Materials and Methods
Case data included in this study was collected retrospectively from two consecutive population-based Danish and German cohorts. The Danish cohort consists of cases diagnosed and/or treated with OPSCC at the University Hospital of Copenhagen, Rigshospitalet or University Hospital of Copenhagen, Herlev, from 2000 to 2014. The University Hospital of Copenhagen covers cases from the Eastern Denmark region, This region comprises 46% of the approximately 5.5 million inhabitants in Denmark. The Danish healthcare system provides the population with free access to all diagnostics and treatments from general practitioners to hospitals, financed by general taxes. This means that cases were not selected, and treatment was initiated when indicated, irrespective of e.g. case economy and insurance. Cases were identified through the DAHANCA (Danish Head and Neck Cancer group) database and validated through the national Danish Pathology Data Bank (DPDB). The German cohort consists of all cases diagnosed with OPSCC at the Department of Otorhinolaryngology, Head and Neck Surgery, at the University of Giessen from 2000 to 2009. Cases were prospectively recorded by the Giessen cancer registry database.
All tumours were evaluated for p16-overexpression, and considered positive if expression was above 70% in both cytoplasm and nucleus . Furthermore, all tumours were examined for HPV-DNA by polymerase chain reaction [3, 4, 19]. Tumours with a double positivity for HPV-DNA and p16 were defined as HPV-positive.
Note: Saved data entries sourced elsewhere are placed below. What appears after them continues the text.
import Summits.Ventures.DiscreteObjects.Hadamard.ElemAbelianSummary668C
import Summits.Ventures.DiscreteObjects.Hadamard.PrimeCubeOrder7
import Summits.Ventures.DiscreteObjects.Hadamard.Order49FixedTen668

/-!
# Hadamard 668 census, family F12 — the `7`-part of the signed automorphism group of an H(668) in one statement
# (kernel summary)

Framing: lottery ticket; floor = certified bounds/negative ranges.

Cell pub-namedobj (venture DiscreteObjects), target (H), hadamard gen 17.  ONE QUOTABLE STATEMENT collecting the gen-17
results at the prime `7` for a Hadamard matrix `H` of order `668` and its signed-permutation automorphisms
`(π, κ, d, e)` (`H (π i) (κ j) = d i · e j · H i j`): **`hadamard668_seven_part_summary`** —
1. no two signed automorphisms with `7`-th powers `1`, commuting permutation parts and independent row parts
   (`⟨α, β⟩ ≅ C₇ × C₇`; `no_hadamard668_elemAbelian_rank2_7`);
2. `7³ ∤ orderOf (π, κ)` (`hadamard668_signedAut_not_dvd_orderOf_343`);
3. if `π^49 = κ^49 = 1` and `(π^7, κ^7) ≠ (1, 1)` (pair-order `49`) then `π^7`, `κ^7` fix exactly `80` rows / columns
   and `π`, `κ` exactly `10` (`hadamard668_order49_fixed_ten`) — STRUCTURE; order `49` is not excluded.
Reading (group theory on paper, see `SignedAutDictionary` for the dictionary): the Sylow `7`-subgroups of the signed
automorphism group of any H(668) are cyclic of order dividing `49`.  Nothing here is new; ours; no `sorry`.
-/

namespace Summit.Ventures.DiscreteObjects.Hadamard

open Finset BigOperators Matrix

open Literature.Combinatorics.Designs.GoethalsSeidel (IsHadamardMatrix)

variable {ι : Type*} [Fintype ι] [DecidableEq ι]

/-- **The `7`-part of Aut± H(668), kernel summary** (see the module docstring). -/
theorem hadamard668_seven_part_summary {H : Matrix ι ι ℤ} (hH : IsHadamardMatrix H) (hι : Fintype.card ι = 668) :
    (∀ {α α' β β' : Equiv.Perm ι} {d₁ e₁ d₂ e₂ : ι → ℤ},
      IsSignedAut H α α' d₁ e₁ → IsSignedAut H β β' d₂ e₂ → α ^ 7 = 1 → α' ^ 7 = 1 → β ^ 7 = 1 → β' ^ 7 = 1 →
      Commute α β → Commute α' β' → (∀ a b : ℕ, a < 7 → b < 7 → α ^ a * β ^ b = 1 → a = 0 ∧ b = 0) → False) ∧
    (∀ (π κ : Equiv.Perm ι) (d e : ι → ℤ), IsSignedAut H π κ d e →
      ¬ 7 ^ 3 ∣ orderOf ((π, κ) : Equiv.Perm ι × Equiv.Perm ι)) ∧
    (∀ (π κ : Equiv.Perm ι) (d e : ι → ℤ), IsSignedAut H π κ d e → π ^ 49 = 1 → κ ^ 49 = 1 →
      (π ^ 7 ≠ 1 ∨ κ ^ 7 ≠ 1) →
      (univ.filter fun i => (π ^ 7) i = i).card = 80 ∧ (univ.filter fun j => (κ ^ 7) j = j).card = 80 ∧
      (univ.filter fun i => π i = i).card = 10 ∧ (univ.filter fun j => κ j = j).card = 10) := by
  refine ⟨?_, ?_, ?_⟩
  · intro α α' β β' d₁ e₁ d₂ e₂ hA hB hα hα' hβ hβ' hc hc' hind
    exact no_hadamard668_elemAbelian_rank2_7 hH hι hA hB hα hα' hβ hβ' hc hc' hind
  · intro π κ d e haut hdvd
    exact hadamard668_signedAut_not_dvd_orderOf_343 hH hι π κ d e haut hdvd
  · intro π κ d e haut hπ hκ hne
    exact hadamard668_order49_fixed_ten hH hι π κ d e haut hπ hκ hne

end Summit.Ventures.DiscreteObjects.Hadamard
All other combinations of HPV-DNA- and p16-status were defined as HPV-negative.
Date of diagnosis was registered as the date of diagnostic verification based on biopsy specimens. Cases alive at last follow-up date were censored. Overall survival (OS) was calculated as time from date of diagnosis until death from any cause or censoring. Progression free survival (PFS) was calculated as time from date of diagnosis until progression, death from any cause, or censoring.
We included data on gender, age at diagnosis, smoking status (non-smoker vs smoker (current or former)), pack-years at diagnosis, TNM-stage, and ECOG performance score. All cases were restaged to the 8th edition of UICC/AJCC staging. N2a, N2b and N2c were merged to N2. This information was retrospectively obtained by evaluating the medical charts of the cases.
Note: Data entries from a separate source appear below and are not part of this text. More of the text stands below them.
/-!
# Disproof of `CapRgSymmetricCertificatePinned` (stmt-HubbardSuperconductivity-14045) — findings

Standing adversary file (refuter `cdisprove`; cycle 1 seat refuter-cdisprove-stmt-HubbardSuperconductivity-14045-0,
cycle 2 seat refuter-cdisprove-stmt-HubbardSuperconductivity-14045-g2-0, 2026-08-16).
VERDICT SO FAR: **no kill**.  The typed crux

  `∃ U ∈ [2,3], ∃ δ ∈ [1/5,7/20], ∃ μ, (GS density of hubbardTorusWith 2 (L+1) 1 U μ → 1-δ) ∧`
  `∀ Θ, ∃ K Λ L₀, symmetricRegimeCertificateT U μ capRgCornerDataT Θ K Λ L₀`

is an existence claim about the INTERACTING countertermed cutoff effective action
`effAction ℂ C^K_{>Λ} (V + 𝒩_K)` at `U ∈ [2,3]` in the iterated limit `M → ∞, β → ∞, L → ∞`.  Every
clause is evaluated on that object; the only rigorous handles on it are exact identities and
symmetries, none of which contradicts the clauses.  What this file records, as checked Lean, is the
model-INDEPENDENT content of the clauses that any certificate must respect (boundary lemmas), the
exact SYMMETRY content of the model (cycle 2: a kernel-checked symmetry-transport engine for Salmhofer's
`e^{Δ_C}` calculus), the degenerate instances that are dead, and — as prose — the attacks that fail and
WHY (for the provers).

## Checked content (all sorry-free; §1–§6 landed as Negative/SchurBound.lean p77238 and
## Negative/B1gBlind.lean p77885; §7 LANDED as Negative/GaugeCovariance.lean p83559; §8–§12 proposed as
## Negative/FreeFrame.lean, Negative/RotationCovariance.lean, Negative/OneSidedBlind.lean, Negative/SpinCovariance.lean,
## Negative/StonerCovariance.lean)

* §1 `re_neg_rayleigh_le_of_entry_bound`, `supRayleigh_neg_le_of_entry_bound` — Schur /
  Cauchy–Schwarz: `‖A i j‖ ≤ sᵢ C sⱼ ⇒ Re⟨v,-Av⟩ ≤ C Σ sᵢ²` for unit `v`, hence for the sup;
  `pairingStrength_le_vertexSupNorm_mul`: **`λ_d ≤ ‖𝒱₄‖_∞ · Σ_{k∈S_Λ} (√ν_k)²`** for EVERY `G`.
* §2 `not_symmetricCertifiedAtT_of_cooperAmplitude_eq_zero` — no certificate when the Cooper
  amplitude vanishes on the shell.
* §3 `card_shell_lower_bound`, `card_shell_ge_of_certificateT`, `capRg_forces_fat_shells` — NECESSARY
  CONDITION: at any certified `(L, M, β)`, **`|S_Λ(L)| ≥ ΛL²/32`** at `π₀`.
* §4–§5 `rot_odd_of_isB1g`, `sum_sqrt_mul_eq_zero_of_rot_odd`, **`pairingStrength_le_of_amplitude_sub_const_le`**:
  under (ii′)-Cooper and `C₄` covariance of band and BCS weight, **`λ_d ≤ sup_{S×S} ‖𝒞 - c‖ · Σ_{S} (√ν)²`
  for EVERY constant `c`** (the `B₁g` bottom is blind to the constant part of the Cooper amplitude; the
  whole first order `+U` certifies nothing).
* §6 `not_cooperDominance_one`, `not_symmetricCertifiedAtT_one`, `not_symmetricRegimeHoldsT_from_one` — the
  `1 × 1` torus carries no `B₁g` unit vector: `L₀ ≥ 2` is forced.
* §7 (cycle 2) **SYMMETRY TRANSPORT ENGINE** for `GrassmannLaplacian`/`GrassmannEffectiveAction` (generic `R`, `Γ`):
  `grassmannDeriv_map` (`∂_X (f_* a) = f_* ((e_X^* ∘ f) ⌋ a)` for every linear substitution), `constPart_map`,
  `map_grassmannLog1p`; Laplacian-commuting substitutions commute with `μ_C ⋆ = e^{Δ_C}` and FIX the effective
  action of invariant interactions (`gaussConv_map_of_comm`, `map_effAction_eq_self_of_comm`); two instances —
  DIAGONAL SCALINGS `diagScale c` (gauge transformations: `kernel_map_diagScale`, `Δ_C ∘ c_* = c_* ∘ Δ_{cCc}`,
  `map_diagScale_effAction`, selection rule `kernel_eq_zero_of_map_diagScale_eq`) and RELABELLINGS `relabel σ`
  (`kernel_map_relabel`, `Δ_C ∘ σ_* = σ_* ∘ Δ_{C∘(σ×σ)}`, `map_relabel_effAction`, covariance of kernels
  `kernel_comp_perm_of_map_relabel_eq`).  Provers: this is the tool to reduce the CAP's label sets by the exact
  symmetries; here it is used destructively.
* §8 (cycle 2) **NO CERTIFICATE AT `U = 0` IN ANY FRAME** — the general-frame junk test left open in
  `SymmetricRegimeCertificate.lean` ("only the bare-frame case is proved here"): the zero-seed CT covariance is
  mode-diagonal (`hubbardCovAboveCT_zero_seed_eq_zero`), preserved by every single-mode gauge scaling
  `modeGauge m₀ t` (`ψ^±_{m₀} ↦ t^{±1} ψ^±_{m₀}`), as is the counterterm `𝒩_K`; so the free CT action
  `hubbardEffectiveActionCT L M β 0 μ 0 K Λ` is `U(1)^{modes}`-invariant (`map_modeGauge_hubbardEffectiveActionCT_free`)
  and its Cooper amplitude is DIAGONAL (`cooperAmplitude_free_eq_zero_of_ne`); and **a shell-diagonal Cooper
  amplitude certifies nothing** for ANY `G` (`not_symmetricCertifiedAtT_of_cooperAmplitude_offDiag_eq_zero`:
  the `B₁g` bottom `f` and its modulus `|f|` — unit, orthogonal to `f` by rotation-oddness — have the same
  Rayleigh quotient, so margin `2` forces `λ_d ≤ 0`).  Hence `not_symmetricRegimeCertificateT_free_frame`
  (`¬ symmetricRegimeCertificateT 0 μ π Θ K Λ L₀`, all `μ π Θ K Λ L₀`) and the crux-level `_false_without_` form
  `capRg_certificateHalf_false_at_free` (the certificate half `∀ Θ ∃ K Λ L₀ …` is false at `U = 0`): **the
  hypothesis `U ∈ [2,3]` is load-bearing through the quartic vertex itself — moving the frame cannot
  manufacture the window.**
* §8 C′ (cycle 2) **PARITY**: `𝒢^K_Λ` is even for every `U`, seed and frame (`map_parity_hubbardEffectiveActionCT`, the
  scaling `c ≡ -1` in §7), so odd vertex functions and their sup norms vanish
  (`vertexSupNorm_hubbardCT_eq_zero_of_odd`): clause (i′b) at `m_max = 10` charges exactly `‖𝒱₆‖, ‖𝒱₈‖, ‖𝒱₁₀‖`.
* §9 (cycle 2) **`C₄` COVARIANCE OF THE MODEL, UNCONDITIONAL**: the rotation by `π/2` on labels (`rotLabel`)
  preserves the zero-seed CT covariance of every frame (`hubbardCovAboveCT_rotLabel`: band, frame and cutoff
  are rotation invariant on the dual torus), the Hubbard vertex and the counterterm; hence
  `hubbardEffectiveActionCT L M β U μ 0 K Λ` is rotation invariant for EVERY `U`
  (`map_rotLabel_hubbardEffectiveActionCT`) and so are `Σ`, `z`, `ν`, and `𝒞(rot k, rot k') = 𝒞(k, k')`
  (`selfEnergy_/fieldStrength_/bcsMeasure_/cooperAmplitude_hubbardCT_rotSite`).  This DISCHARGES `he`, `hν` of
  §5 for the model (`pairingStrength_hubbardCT_le_of_amplitude_sub_const_le`) and gives the **OSCILLATION
  NECESSARY CONDITION** `cooperAmplitude_osc_lower_bound` / `cooperAmplitude_osc_of_certificateT`: at every
  certified `(L, M, β)` and for EVERY `c ∈ ℂ`, `sup_{S_Λ×S_Λ} ‖𝒞 - c‖ ≥ ΛL²/(8|S_Λ|)` at `π₀` — the certified
  interacting Cooper amplitude at `Λ*` is quantitatively NOT shell-constant (physically `≥ (1/8)/Σν ≈ 0.66`
  inside the sup budget `E₁ = 4`, versus second-order Kohn–Luttinger `≈ 0.23`: the CAP lives on a genuinely
  non-perturbative momentum structure of `𝒱₄`).

* §10 (cycle 2) **ONE-SIDED BLINDNESS** (`pairingStrength_le_of_amplitude_sub_oneSided_le`, any `G` with rotation-invariant band
  and BCS weight; model form `pairingStrength_hubbardCT_le_of_amplitude_sub_oneSided_le`): under (ii′)-Cooper,
  `λ_d ≤ sup_{S×S} ‖𝒞 - Q₁ - Q₂‖ · Σ_S (√ν)²` for ALL kernels `Q₁` rotation-invariant in `k⃗` and `Q₂` rotation-invariant in
  `k⃗'` — containing constants (§5) and every additively separable `g(k⃗) + h(k⃗')`
  (`not_symmetricCertifiedAtT_of_cooperAmplitude_additive`); necessary condition
  `cooperAmplitude_oneSided_dist_of_certificateT`: the certified `𝒞` is at sup-distance `≥ ΛL²/(8|S_Λ|)` from that whole
  linear space.  Forward-scattering-like and one-leg-averaged amplitudes certify nothing; only genuinely two-sided
  `B₁g ⊗ B₁g` structure (e.g. a transfer-dependent exchange `V(k⃗ - k⃗')`) can carry the window.
  §10′: inversion covariance of `Σ`, `z`, `𝒞` (`cooperAmplitude_hubbardCT_neg_neg`) and `ν(k⃗) = 1/(2ΛL² z(k⃗))`.
* §11 (cycle 2) **SPIN-FLIP COVARIANCE** (`map_spinFlip_hubbardEffectiveActionCT`, every `U`, frame, scale; the
  zero-seed Nambu table has `G(-k)₁₁ = -G(k)₀₀`, the two even pairs of the Hubbard vertex commute): `Σ` and `z`
  do not depend on the spin (`selfEnergy_hubbardCT_spin`, `fieldStrengthSpin_hubbardCT_spin`,
  `fieldStrength_hubbardCT_eq_spin`) — clauses (0b′), (0c) need ONE spin — and the Cooper amplitude equals its
  spin-exchanged form (`cooperAmplitude_hubbardCT_spinFlip`).
* §12 (cycle 2) **STONER CLAUSE COVARIANCE**: `supRayleigh_submatrix_equiv` (top Rayleigh quotient invariant under a
  simultaneous row/column permutation); particle–hole vertices, scale-`Λ` bubble and transfer shell of the model are
  rotation covariant, the Stoner matrices at `rot q⃗` are the `rot`-reindexed ones, so `st^{c,s}(rot q⃗) = st^{c,s}(q⃗)`
  (`stonerCharge_/stonerSpin_hubbardCT_rotSite`): clause (ii′)-Stoner needs certifying on a fundamental domain of
  transfers only.

## Attacks that FAIL, and why the crux resists (prover briefing)

A1 vacuity of `∀ Θ`: `SymmetricTolerance` carries `0 < c₀`, `0 < w`.  A2 `U = 0`: outside `[2,3]`; now dead
   in EVERY frame (§8), not only `K = 0`.
A3 TREE-LEVEL REDUCIBLE LEGS.  `‖𝒱₄‖_∞` is a sup over ALL labels, including fully integrated ones
   (`w = 1`).  There `G₄ = Γ₄ · Π_legs D/(D + wΣ₁)`, `D = -iω + e_K`, `Σ₁` the 1PI self-energy of the cutoff
   theory INCLUDING `+K`.  At tree level in `U` (`Σ₁ = K`) the leg factor is `(-iω+e_K)/(-iω+ξ)`, singular on
   the FREE Fermi curve, so `‖𝒱₄‖_∞ → ∞` as `β → ∞` ORDER BY ORDER at fixed `K ≠ 0`.  Not a kill: with
   `K ≈ -Re Σ_int` (what (0b′) enforces) the dressed dispersion of the cutoff theory is `≈ e_K`, whose zero set
   lies INSIDE the protected region `w = 0`.  Lesson: (i′a) is a statement about RESUMMED legs; the CAP must
   carry the self-energy non-perturbatively from the first scale.
A4 CROSSING IDENTITY (`β → ∞`): Cooper amplitude and `L_{↑↓}(k,-k′; q = k′-k)` are one function at zero
   frequency; Stoner bounds the TOP of `√χ Γ √χ`, `λ_d` is the BOTTOM of `√ν 𝒞 √ν` — no sign-definite link.
   (§7's engine makes the exact statement "same kernel at permuted labels" available: `kernel` is the
   antisymmetric coefficient, `vertexFn` at a permuted tuple is `sgn` times the value.)
A5 SCHUR (§1) and `B₁g`-blind (§5, now unconditional §9): necessary conditions, consistent.
A6 FRAME / μ-CONVENTION (rattack-14045, refuted-MISSTATED, repaired `C′` reads the certificate at `μ - U/2`):
   symmetric Matsubara sums put the Grassmann model at operator-`μ + U/2`; at the corner the certificate then
   concerns the particle–hole MIRROR filling `≈ 1.2` of `0.8` (`μ_H(0.8) ≈ U/4`), as plausible as intended;
   elsewhere in the box the mirror filling is `≈ 0.92–1.13`, near half filling, where (0d) `d_vH ≥ 1/2` is
   delicate — but nothing about the interacting density `n(μ, U)` is provable at `U ∈ [2,3]` (no convergent
   expansion at `T = 0`), so the ∃(U, δ, μ) cannot be cornered rigorously.  Does NOT make the typed `S` false.
A7 (0c) VERSUS (0b′), one-mode pole analysis: `𝒢₂ = rD/(D + wr)` ⇒ `z = 1 + w r²/((e_K + wr)² + ω₀²)`; the
   ceiling `z ≤ 2` and (0b′) jointly keep `e_K + w r` away from `0` on the partially integrated annulus
   `Λ/2 < |e_K| ≤ Λ` (the shell is NOT all protected: `w = χ₂(e²/Λ²) > 0` there).  Informative, consistent.
A8 LIMITS.  `M → ∞`: loop sums converge symmetrically (tadpole = midpoint, A6).  `β → ∞` at fixed `L`:
   integrated lines gapped by `≥ Λ/2`; `λ_d(L)` has `O(1/L)` Riemann-sum oscillation ⇒ `L₀ ≳ C/w`, allowed.
   CORRECTION to cycle 1 / rattack §4 ("∀c₀ ⇒ an exact FST counterterm in the closure of the `coeffNorm₄ ≤ 10`
   ball"): `TrigPolyC4v` has FINITE degree, so the weighted-`ℓ¹` ball is NOT compact inside the type; its
   closure (where the exact counterterm of the `Λ*`-cutoff theory would live) consists of infinite cosine
   series.  `∀ c₀` therefore asks, for each `c₀`, for a finite-degree `K` with `Σ(1+m+n)⁴|κ_{mn}|` ≤ 10 matching
   `-Re Σ^{Λ}(0,·)` on `{e_K = 0}` within `c₀Λ` — costs: `(1,0)` harmonic ×16, `(1,1)` ×81, `(2,0)` ×81,
   `(2,1)` ×256 per unit amplitude, constant ×1 (Hartree `≈ U n/2 ≈ 1.2–1.8`).  Feasible iff the exact
   counterterm's weighted norm is `< 10` with slack; a quantitative, unprovable-either-way condition.
A9 `B₁g` EXISTENCE: dead only at `L = 1` (§6).
A10 `Z ≠ 0 ∀ M ≥ M₀`: at fixed `(L, β)` the cutoff partition function `Z_{>Λ}(U)` has an `M → ∞` limit which is
   real-analytic in `β` and entire in `U` (the below-scale covariance `C_{≤Λ}` has finite frequency support at
   fixed `(L, β)`, so `Z_{>Λ}` is a finite-dimensional free-fermion expectation of a polynomial insertion);
   it is REAL but carries no positivity (no OS positivity with a soft frequency cutoff).  A zero of
   `β ↦ Z_{>Λ}(β)` beyond `β₀` would blow up `𝒱₄ = O(1/Z)` and break (i′a) at that `β` — but nothing forces
   such zeros; the certifier's `∃ β₀` cannot dodge them if they accumulate at `β = ∞`, and nobody can compute
   them at `U = 3`.  Open, recorded for the provers: **(0a)+(i′a) uniformly in `β ≥ β₀` is a genuine claim about
   the large-`β` sign structure of a non-positive Grassmann normaliser.**
A11 ORDER-BY-ORDER `λ_d`: one-loop `≈ 0.06 < 1/8` at `Λ* = 1/100` — numerics, no theorem.
A12 (cycle 2) GAUGE / SELECTION RULES at `U > 0`: the Hubbard vertex breaks `U(1)^{modes}` to global charge,
   `S^z`, momentum and frequency conservation; every clause's label set (self-energy, Cooper, particle–hole)
   is conserving, so §7's selection rule kills nothing at `U > 0`.  Exact zeros from antisymmetry: only at
   REPEATED labels (e.g. `L_{σσ}(k,k;0) = 0`, so `Γ^s(0;k,k) = -Γ^c(0;k,k)`): no clause is hit.
A13 (cycle 2) `C₄`, inversion, spin flip, `SU(2)`, complex conjugation: all are symmetries of `𝒢^K_Λ` at `h = 0`
   (rotation checked in §9; the others go through §7 verbatim — spin flip needs `G(-k)₁₁ = -G(k)₀₀` of the
   zero-seed Nambu table).  They STRUCTURE the certificate (B₁g sector, singlet/triplet split, reality) but
   contradict no clause: CooperDominance asks for a simple `B₁g` bottom, which no symmetry forbids for `L ≥ 2`.
A14 (cycle 2) CONTINUUM (0d) `ShellGeometry`: purely classical; the curvature floor `κ₁ > 0` excludes open
   (non-contractible) Fermi curves and inflection points, the `d_vH` clause excludes the saddles — all met by a
   convex electron/hole pocket, which `K`'s free constant `|κ₀₀| ≤ 10` can always place; (0d) alone never
   fails, and its link to the physical filling runs through (0b′) and the uncomputable interacting `Σ`.
A15 (cycle 2) CHANNEL COMPETITION (margin `2` of (ii′)): asymptotically exact weak coupling (Raghu–Kivelson–
   Scalapino 2010) and the BCS-regime diagrammatics of Deng–Kozik–Prokof'ev–Svistunov 2015 (both in the item's
   sources; quoted from memory — `lit search` was down, rc 75, when this was written) have `d_{x²-y²}` dominant
   close to half filling at `t′ = 0`, with `p` / `d_{xy}` channels competing or winning at lower density
   (Deng 2015 report a triplet `p`-wave window around `n ≈ 0.6–0.75` at `U ≲ 4`).  So inside the typed box a
   simple `B₁g` bottom with margin `2` is plausible only toward `δ = 1/5` (`n = 0.8`) — or, after A6's shift, at
   the mirror fillings `≈ 0.9–1.2` — and `∃ δ` lets the certifier choose; no printed result contradicts it, none
   proves it.  (Qin et al. 2020, absence of SC in the pure model, is `U = 6–8`, `δ = 1/8`: strong coupling, not
   this crux.)

## Targets
(none yet: no line picked, `payload.targets = []`, `stuck_stubs = []`.)

## Near-misses
None kept as `sorry`: every candidate `¬`-statement needs a quantitative fact about the interacting
action at `U ∈ [2,3]` (A3, A8, A10, A11) that no printed theorem supplies (printed radii `|U| ≲ 10⁻²`).
-/

noncomputable section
OS and PFS were illustrated by means of the Kaplan-Meier estimator stratified by 1) HPV/p16 status and 2) pack-years. Hazard ratios (HR) and 95% confidence intervals (CI) in relation to number of pack-years were estimated with Cox proportional hazard regression for OS and PFS, respectively. Pack-years were parameterized in two versions: 1) as a categorical variable (never-smoker, < = 20 pack-years, 21–30 pack-years, > 30 pack-years) and 2) as a continuous variable included in the model while also adjusting for ever-smoking. Non-linearity was tested using a restricted cubic spline. Separate effects for cases with HPV-pos. tumours. and cases with HPV-neg. tumours were estimated. The analyses were adjusted for age, sex, HPV-status, year of diagnosis, T-stage, N-stage, overall stage, performance score and cohort (Eastern DK vs. Giessen).
All analyses were based on complete cases and we applied a 5% significance level. R version 3.3.3 using packages rms and survival was used for all analyses .
CONFLICTS OF INTEREST
The authors declare no conflicts of interest.